|Technology and data have transformed our lives, as we’re more connected and better informed than ever before. However, technology has also made us more anxious about security risks / Photo by: Konstantin Pelikh via 123RF|
Technology and data have transformed our lives, as we’re more connected and better informed than ever before, according to Bob Grove and Anjuli Bedi of the World Economic Forum, an independent international organization. However, technology has also made us more anxious about security risks.
Remember the 2018 Cambridge Analytica scandal? That’s an example of how our personal data can be easily gathered, leaked, and exploited for political gain. Nowadays, big data and other emerging technologies such as AI have the potential to change businesses for the better.
How Does AI and Big Data Work?
In Kevin Casey’s article in online publication platform Enterprisers Project, he said that big data “has just been getting bigger.” It is perceived as a desired state in organizations that are implementing and experimenting with machine learning and other related AI fields. Senior digital strategist at Anexinet Glenn Gruber stated, “AI and ML (machine learning) are now giving us new opportunities to use the big data that we already had, as well as unleash a whole lot of new use cases with new data types."
In fact, data can be in the form of videos, photos, and voice. In the past, people tried to minimize the amount of data, as they could not do anything much to it, and storing it entailed great costs, Gruber added. Big data and AI have a reciprocal relationship. AI depends on the former for success. At the same time, it also helps organizations unlock the potential in their data stores that were otherwise impossible and cumbersome in the past.

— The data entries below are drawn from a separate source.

import Literature.NumberTheory.EllipticCurves.JetchevSkinnerWan2017.AnticyclotomicControlGeneral
import Literature.NumberTheory.EllipticCurves.Castella2018.AnticyclotomicControlTheorem
import HarnessLib
import Summits.CriticalPhenomena.PercolationContinuityZ3.Theorems.Transplant.SkelPhiRootNumbersY4
import Summits.CriticalPhenomena.PercolationContinuityZ3.Theorems.Transplant.SkelPhiRootNegBY
import Summits.CriticalPhenomena.PercolationContinuityZ3.Theorems.Transplant.SkelPhiRootRoomsB
import Summits.CriticalPhenomena.PercolationContinuityZ3.Theorems.Transplant.SkelPhiRootServe
import Summits.CriticalPhenomena.PercolationContinuityZ3.Theorems.Transplant.SkelPhiRootServeTable
import Summits.CriticalPhenomena.PercolationContinuityZ3.Theorems.Transplant.SkelPhiCylRadOri
import Summits.CriticalPhenomena.PercolationContinuityZ3.Theorems.Transplant.SkelNegBChoiceAllS
import Summits.CriticalPhenomena.PercolationContinuityZ3.Theorems.Transplant.SkelNegBParamsSlotsRS
import Summits.CriticalPhenomena.PercolationContinuityZ3.Theorems.Transplant.SkelNegBParamsSlots
import Summits.CriticalPhenomena.PercolationContinuityZ3.Theorems.Transplant.SkelNegBParamsExcess
import Summits.CriticalPhenomena.PercolationContinuityZ3.Theorems.Transplant.SkelPhiConcFaceRoute
import HarnessLib
/-!
# Transport of theta kernels and theta lifts between two theta-kernel data ON TWO SCHWARTZ CARRIERS related
# along a map of carriers, group homomorphisms and a scalar twist (Weil 1964 n° 41; Gelbart–Rogawski 1991 §3.1
# Remark; Howe 1979 §3)

Topic `NumberTheory/Weil1964`; namespace `Literature.NumberTheory.Weil1964.ThetaKernelDatum` (sequel of
`ThetaLiftTransport`, which is the case of ONE carrier `S(X_A)` with ONE topology).  KERNEL ONLY: theorems proved
from the fields of the hypothesis structure `ThetaKernelDatum`; no `def`, no named fact, nothing of print asserted.

WHY A SEQUEL.  The tree's adelic theta-kernel data `adelicOfDualPairRep ω …` carry the THETA-INITIAL topology of
their own representation `ω` on `𝒮(𝔸_F^ι)` (`repWeilThetaDatum … |>.ThetaTop`), so two such data over the same
underlying space live on two different topological carriers `SX`, `SX′`; and a reindexing `R_e : 𝒮(𝔸^{N×1}) ≃ 𝒮(𝔸^n)`
changes the carrier outright.  Every statement of `ThetaLiftTransport` is therefore repeated here with a map of
carriers `T : SX′ → SX` inserted in the kernel relation — the proofs are the same, the topologies of `SX`, `SX′`
playing no role.

THE SITUATION.  One dual pair is frequently realised twice: once on «official» carriers
(`(GU, ΓU, G, Γ)`, Weil representation `ω`, theta-kernel datum `M`) and once on isomorphic model carriers
(`(GU′, ΓU′, G′, Γ′)`, representation `ω′`, datum `M′`) — two subgroups of `GL_n(𝔸)` identified by a change
of frame, the norm-one idèles versus the adelic points of the unitary group of a hermitian line, a see-saw
restriction of a bigger Weil representation versus the small pair's own one.  In all these cases the two
Weil ACTIONS on the common Schwartz–Bruhat space `S(X_A)` agree along group homomorphisms
`φU : GU′ → GU`, `φ : G′ → G` up to a scalar character — [Howe1979, §3], [GelbartRogawski1991, §3.1 Remark
p. 457 L4–13]: «two splittings over a unitary dual pair differ by a character; the theta kernel changes by that
character» — so that the descended theta KERNELS satisfy, on the compact quotients,

  `θ′_Φ(ξ′, q′) = c₁(ξ′) · c₂(q′) · θ_Φ(b ξ′, a q′)`                                    (K)

for the induced maps `b : [GU′] → [GU]`, `a : [G′] → [G]`, two scalar functions `c₁`, `c₂` (the descended
character) and, here, a map of Schwartz carriers `T : SX′ → SX` inside `θ_{T Φ′}` on the right (written `θ_Φ`
below).  This file proves, from (K) alone:

* §1 (K) from its representative-level form `Θ′_Φ(s′(x′,y′)⁻¹) = k₁(x′) k₂(y′) Θ_Φ(s(φU x′, φ y′)⁻¹)`
  (`thetaKer_rel_of_thetaFun_rel_map`; for two `adelicOfDualPairRep` data that form is `ThetaLiftTransport`'s
  `adelicOfDualPairRep_thetaFun_rel`, whose two `thetaFun` already live on the two theta-initial carriers);
* §2 **TRANSPORT OF THE LIFT** (`thetaLift_apply_of_thetaKer_rel_map`): for test functions matched by
  `c₂ · f′ = f ∘ a`,
  `Θ′_Φ(f′)(ξ′) = c₁(ξ′) · Θ_Φ(f)(b ξ′)`, the lift `Θ_Φ` being taken against the PUSH-FORWARD measure `a_* μ′`
  ([FleigEtAl2018, (12.37)] for both data; change of variables `∫ g d(a_*μ′) = ∫ g ∘ a dμ′`);
* §3 **TRANSPORT OF NON-VANISHING** in both directions (`thetaLift_ne_zero_of_thetaKer_rel_map`,
  `thetaLift_ne_zero_of_thetaKer_rel_map'`): with `c₁` nowhere zero and `b` onto, `Θ_Φ(f) ≠ 0 ↔ Θ′_Φ(f′) ≠ 0`;
* §4 the case of GROUP ISOMORPHISMS `eU : GU′ ≃* GU`, `e : G′ ≃* G` matching the arithmetic subgroups: then
  `a`, `b` are the tree's coset-space congruences `cosetCongr` (`MeasureTheory/Group/InvariantQuotientTransport`,
  `…/CosetSpaceLpTransport`: homeomorphisms; push-forwards of invariant / finite / open-positive measures stay
  such), `b` is onto, and the matched test function is `f = (c₂ · f′) ∘ a⁻¹` (`ThetaLiftTransport.cosetCongr_match`;
  `thetaLift_cosetCongr_apply_map`, `thetaLift_ne_zero_iff_of_cosetCongr_map`).

USE (Hodge-CM cell, programme P4 «admissible occurs in H¹», seat J-R): Rallis' inner product formula
[Li1992, Thm 2.1] is typed over `UnitaryDualPair.thetaKernelDatum` (carriers `UnitaryGroup.adelic …`), while
the model's theta distributions lift through `WeilPairData.kernelDatum` (carriers `regimeSubgroup × relNormOneIdeles`);
both are `adelicOfDualPairRep` data over the same `𝒮(𝔸³)`, related as above (`cmLineRepFin₀_apply_eq_smul_cmPairRep`),
and §3 carries the non-vanishing of theta lifts from one to the other.  Nothing here is specific to that use.

## Mathlib / tree search
Tree: `ThetaLiftTransport` (the one-carrier statements, same names without `_map`), `ThetaLift` §7
`seesaw_identity` (kernels of two data on two carriers compared along maps — the pattern followed here),
`ThetaDualPairDatum` (`adelicOfDualPairRep_thetaFun_mk`), `MeasureTheory/Group/CosetSpaceLpTransport` (`cosetCongr*`).
Mathlib: `MeasureTheory.integral_map`, `integral_const_mul`, `QuotientGroup.induction_on`, `DFunLike.ne_iff`.

## References
* [Weil1964] A. Weil, Acta Math. 111 (1964) 143–211, Chap. III n° 41 Thm 6 p. 193 (`Θ_{S′Φ}(S) = Θ_Φ(SS′)`).
* [Howe1979] R. Howe, *θ-series and invariant theory*, Proc. Sympos. Pure Math. 33.1 (1979), §3.
* [GelbartRogawski1991] S. Gelbart, J. Rogawski, Invent. Math. 105 (1991), §3.1 Remark p. 457 L4–13.
* [FleigEtAl2018] P. Fleig, H. Gustafsson, A. Kleinschmidt, D. Persson, CUP (2018), §12.3 Def. 12.5 (12.37).
* [Li1992] J.-S. Li, J. reine angew. Math. 428 (1992), Thm 2.1 p. 184 (the consumer).
-/

set_option autoImplicit false

noncomputable section

open _root_.MeasureTheory Set Filter Function
open Literature.MeasureTheory.Group

namespace Literature.NumberTheory.Weil1964

namespace ThetaKernelDatum

universe u v u' v'

variable {Mp : Type u} {SX : Type v} [TopologicalSpace Mp] [Group Mp] [TopologicalSpace SX]
variable {SX' : Type v'} [TopologicalSpace SX']
variable {GU : Type*} [Group GU] [TopologicalSpace GU] [IsTopologicalGroup GU] {ΓU : Subgroup GU}
variable {G : Type*} [Group G] [TopologicalSpace G] [IsTopologicalGroup G] {Γ : Subgroup G}
variable {Mp' : Type u'} [TopologicalSpace Mp'] [Group Mp']
variable {GU' : Type*} [Group GU'] [TopologicalSpace GU'] [IsTopologicalGroup GU'] {ΓU' : Subgroup GU'}
variable {G' : Type*} [Group G'] [TopologicalSpace G'] [IsTopologicalGroup G'] {Γ' : Subgroup G'}
variable (M : ThetaKernelDatum Mp SX GU ΓU G Γ) (M' : ThetaKernelDatum Mp' SX' GU' ΓU' G' Γ') (T : SX' → SX)

/-! ## 1. The kernel relation (K) from its representative-level form -/

/-- **(K) on representatives ⇒ (K) on the quotients.**  If the theta functions of the two data agree along
`φU`, `φ` up to the multipliers `k₁`, `k₂` — `Θ′_Φ(s′(x′,y′)⁻¹) = k₁(x′) k₂(y′) Θ_Φ(s(φU x′, φ y′)⁻¹)` — and
`a`, `b`, `c₁`, `c₂` are the maps / functions they induce on the quotients (given as data with their values on
representatives), then `θ′_Φ(ξ′, q′) = c₁(ξ′) c₂(q′) θ_Φ(b ξ′, a q′)`.
[cite: GelbartRogawski1991, §3.1 Remark p. 457 L4–13] -/
theorem thetaKer_rel_of_thetaFun_rel_map {φU : GU' → GU} {φ : G' → G} {k₁ : GU' → ℂ} {k₂ : G' → ℂ}
    (hθ : ∀ (Φ : SX') (x' : GU') (y' : G'),
      M'.thetaFun Φ (x', y') = k₁ x' * k₂ y' * M.thetaFun (T Φ) (φU x', φ y'))
    {a : G' ⧸ Γ' → G ⧸ Γ} {b : GU' ⧸ ΓU' → GU ⧸ ΓU} {c₁ : GU' ⧸ ΓU' → ℂ} {c₂ : G' ⧸ Γ' → ℂ}
    (ha : ∀ y' : G', a (QuotientGroup.mk y') = QuotientGroup.mk (φ y'))
    (hb : ∀ x' : GU', b (QuotientGroup.mk x') = QuotientGroup.mk (φU x'))
    (hc₁ : ∀ x' : GU', c₁ (QuotientGroup.mk x') = k₁ x') (hc₂ : ∀ y' : G', c₂ (QuotientGroup.mk y') = k₂ y')
    (Φ : SX') (ξ' : GU' ⧸ ΓU') (q' : G' ⧸ Γ') :
    M'.thetaKer Φ (ξ', q') = c₁ ξ' * c₂ q' * M.thetaKer (T Φ) (b ξ', a q') := by
  induction ξ' using QuotientGroup.induction_on with
  | H x' =>
    induction q' using QuotientGroup.induction_on with
    | H y' =>
      rw [hb, ha, hc₁, hc₂, thetaKer_apply, thetaKer_apply, thetaQuot_mk, thetaQuot_mk, hθ]


/-! ## 2. Transport of the lift -/

section Lift

variable [CompactSpace (GU ⧸ ΓU)] [CompactSpace (G ⧸ Γ)] [MeasurableSpace (G ⧸ Γ)] [BorelSpace (G ⧸ Γ)]
variable [CompactSpace (GU' ⧸ ΓU')] [CompactSpace (G' ⧸ Γ')] [MeasurableSpace (G' ⧸ Γ')] [BorelSpace (G' ⧸ Γ')]
  (μ' : Measure (G' ⧸ Γ')) [IsFiniteMeasure μ']

/-- **TRANSPORT OF THE THETA LIFT.**  Under the kernel relation (K)
`θ′_Φ(ξ′, q′) = c₁(ξ′) c₂(q′) θ_Φ(b ξ′, a q′)` with `a` continuous, and for test functions matched by
`c₂(q′) f′(q′) = f(a q′)`, the lift of the primed datum against `μ′` is the lift of the unprimed datum against
the push-forward `a_* μ′`, read back along `b` and multiplied by `c₁`:
`Θ′_Φ(f′)(ξ′) = c₁(ξ′) · Θ_Φ(f)(b ξ′)`.  (Both lifts are `∫ θ(·, q) f(q) dμ(q)`, [FleigEtAl2018, (12.37)];
the proof is the change of variables `∫ g d(a_*μ′) = ∫ g ∘ a dμ′`.)
[cite: FleigEtAl2018, §12.3 Definition 12.5 (12.37); GelbartRogawski1991, §3.1 Remark p. 457 L4–13] -/
theorem thetaLift_apply_of_thetaKer_rel_map (a : C(G' ⧸ Γ', G ⧸ Γ)) (b : GU' ⧸ ΓU' → GU ⧸ ΓU)
    (c₁ : GU' ⧸ ΓU' → ℂ) (c₂ : G' ⧸ Γ' → ℂ)
    (hker : ∀ (Φ : SX') (ξ' : GU' ⧸ ΓU') (q' : G' ⧸ Γ'),
      M'.thetaKer Φ (ξ', q') = c₁ ξ' * c₂ q' * M.thetaKer (T Φ) (b ξ', a q'))
    (Φ : SX') {f : C(G ⧸ Γ, ℂ)} {f' : C(G' ⧸ Γ', ℂ)} (hf : ∀ q' : G' ⧸ Γ', c₂ q' * f' q' = f (a q'))
    (ξ' : GU' ⧸ ΓU') :
    M'.thetaLift μ' Φ f' ξ' = c₁ ξ' * M.thetaLift (μ'.map a) (T Φ) f (b ξ') := by
  haveI : IsFiniteMeasure (μ'.map a) := Measure.isFiniteMeasure_map μ' a
  have hcont : Continuous fun q : G ⧸ Γ => M.thetaKer (T Φ) (b ξ', q) * f q :=
    ((M.thetaKer (T Φ)).continuous.comp (Continuous.prodMk_right (b ξ'))).mul f.continuous
  rw [thetaLift_apply, thetaLift_apply,
    integral_map a.continuous.measurable.aemeasurable hcont.aestronglyMeasurable, ← integral_const_mul]
  refine integral_congr_ae (Eventually.of_forall fun q' => ?_)
  simp only
  rw [hker, ← hf]
  ring

/-- The same as an identity of continuous functions when `b` is (the underlying map of) a continuous map and
`c₁` is continuous: `Θ′_Φ(f′) = c₁ · (Θ_Φ(f) ∘ b)`. [cite: FleigEtAl2018, §12.3 Definition 12.5 (12.37)] -/
theorem thetaLift_eq_of_thetaKer_rel_map (a : C(G' ⧸ Γ', G ⧸ Γ)) (b : C(GU' ⧸ ΓU', GU ⧸ ΓU))
    (c₁ : C(GU' ⧸ ΓU', ℂ)) (c₂ : G' ⧸ Γ' → ℂ)
    (hker : ∀ (Φ : SX') (ξ' : GU' ⧸ ΓU') (q' : G' ⧸ Γ'),
      M'.thetaKer Φ (ξ', q') = c₁ ξ' * c₂ q' * M.thetaKer (T Φ) (b ξ', a q'))
    (Φ : SX') {f : C(G ⧸ Γ, ℂ)} {f' : C(G' ⧸ Γ', ℂ)} (hf : ∀ q' : G' ⧸ Γ', c₂ q' * f' q' = f (a q')) :
    M'.thetaLift μ' Φ f' = c₁ * (M.thetaLift (μ'.map a) (T Φ) f).comp b := by
  ext ξ'
  rw [M.thetaLift_apply_of_thetaKer_rel_map M' T μ' a b c₁ c₂ hker Φ hf ξ']
  rfl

|In fact, data can be in the form of videos, photos, and voice. In the past, people tried to minimize the amount of data, as they could not do anything much to it, and storing it entailed great costs / Photo by: Konstantin Pelikh via 123RF|
Gruber explained that we want to gather as much data as we can to drive better insight into problems. The more we put data into ML models, the better they get. For Gruber, it’s a “virtuous cycle.”
AI and big data underscore and create new needs around governance, infrastructure, and data preparation, Gruber explained. However, in some cases, ML and AI technologies might play an essential role in addressing operational complexities.
How AI and Big Data Are Used In Various Industries
AI and big data can be used in tandem with improved customer experiences, analytics, improved efficiencies, and the like. Let’s look at how these two function in practical settings, per Casey's analysis.
1. Extract Structured Data From Non-Standardized Sources
Storing big data in a usable, cost-effective manner is a struggle. But that “usable” piece of data can be tricky when it comes to unstructured data, comprising 70% or more of enterprise data. It’s a chore for humans to transform unstructured data into usable formats. CTO at Exasol Mathias Golembek mentioned how AI can be applied to big data.
Organizations can train a model by making it learn from scanned invoices and the historical data of extracted structured data such as due date, recipient, invoice ID, and more. This process is done by humans since each invoice looks different. By using the historical data of invoices, it’s possible to create a model that could provide structured data just by scanning invoices.
This can be applied to finance, HR, and content management. With the help of AI, businesses can turn unstructured data into actionable information that can be employed in intelligent automation systems, allowing firms to make better decisions, chief innovation officer at ABBYY Anthony Macciola explained.
|AI and big data can be used in tandem with improved customer experiences, analytics, improved efficiencies, and the like / Photo by: Pop Nukoonrat via 123RF|
2. Improve Bureaucratic Processes
There’s complexity and bureaucracy in health, finance, and insurance services. Hence, these industries are experimenting with AI to cut red tape and improve processes and outcomes. In the financial sector, back-office operations at banks involve complex and labor-intensive data sets, as noted by general manager of data, analytics, and AI/ML at Persistent Systems Sameer Dixit.
When handled by robotic process automation and AI/ML, banks can save on time and costs when performing tasks like knowing their customers’ check, where it involves verifying a customer’s identity and address. In the mortgage industry, AI can be used to improve data analysis and automate “critical path processes,” according to director of product management at AI Foundry Arvind Jagannath.
With that, he said, “You can get mortgage processing down to just a matter of days.” This makes home-buying less stressful and faster for the buyer. For banks and lenders, they can process loans at a quicker rate. Plus, AI can process mortgages “with high accuracy rates.”
3. Utilize Audio Assets
“This call may be recorded for quality assurance and training purposes.” Every time you hear it, it makes big data even bigger, Brian Atkiss, director of advanced analytics at Anexinet, said. Companies usually store recorded calls for “manual review and compliance reasons,” often in compressed sizes to save on storage.
With advances in text-to-speech algorithms and AI, the recordings can be transcribed in real-time or near-time. Transcripts will become a “treasure trove of useful data” that firms can utilize to analyze customer experiences and boost operational performance. As for storage issues, the uncompressed files do not need to be stored. Instead, the transcripts of the call will be stored.
Big data and AI cannot be separated. They work hand-in-hand to help businesses offer better services to their customers. Moreover, employees will not be burdened with doing every single task manually. Presently, the future is looking good for big data and AI.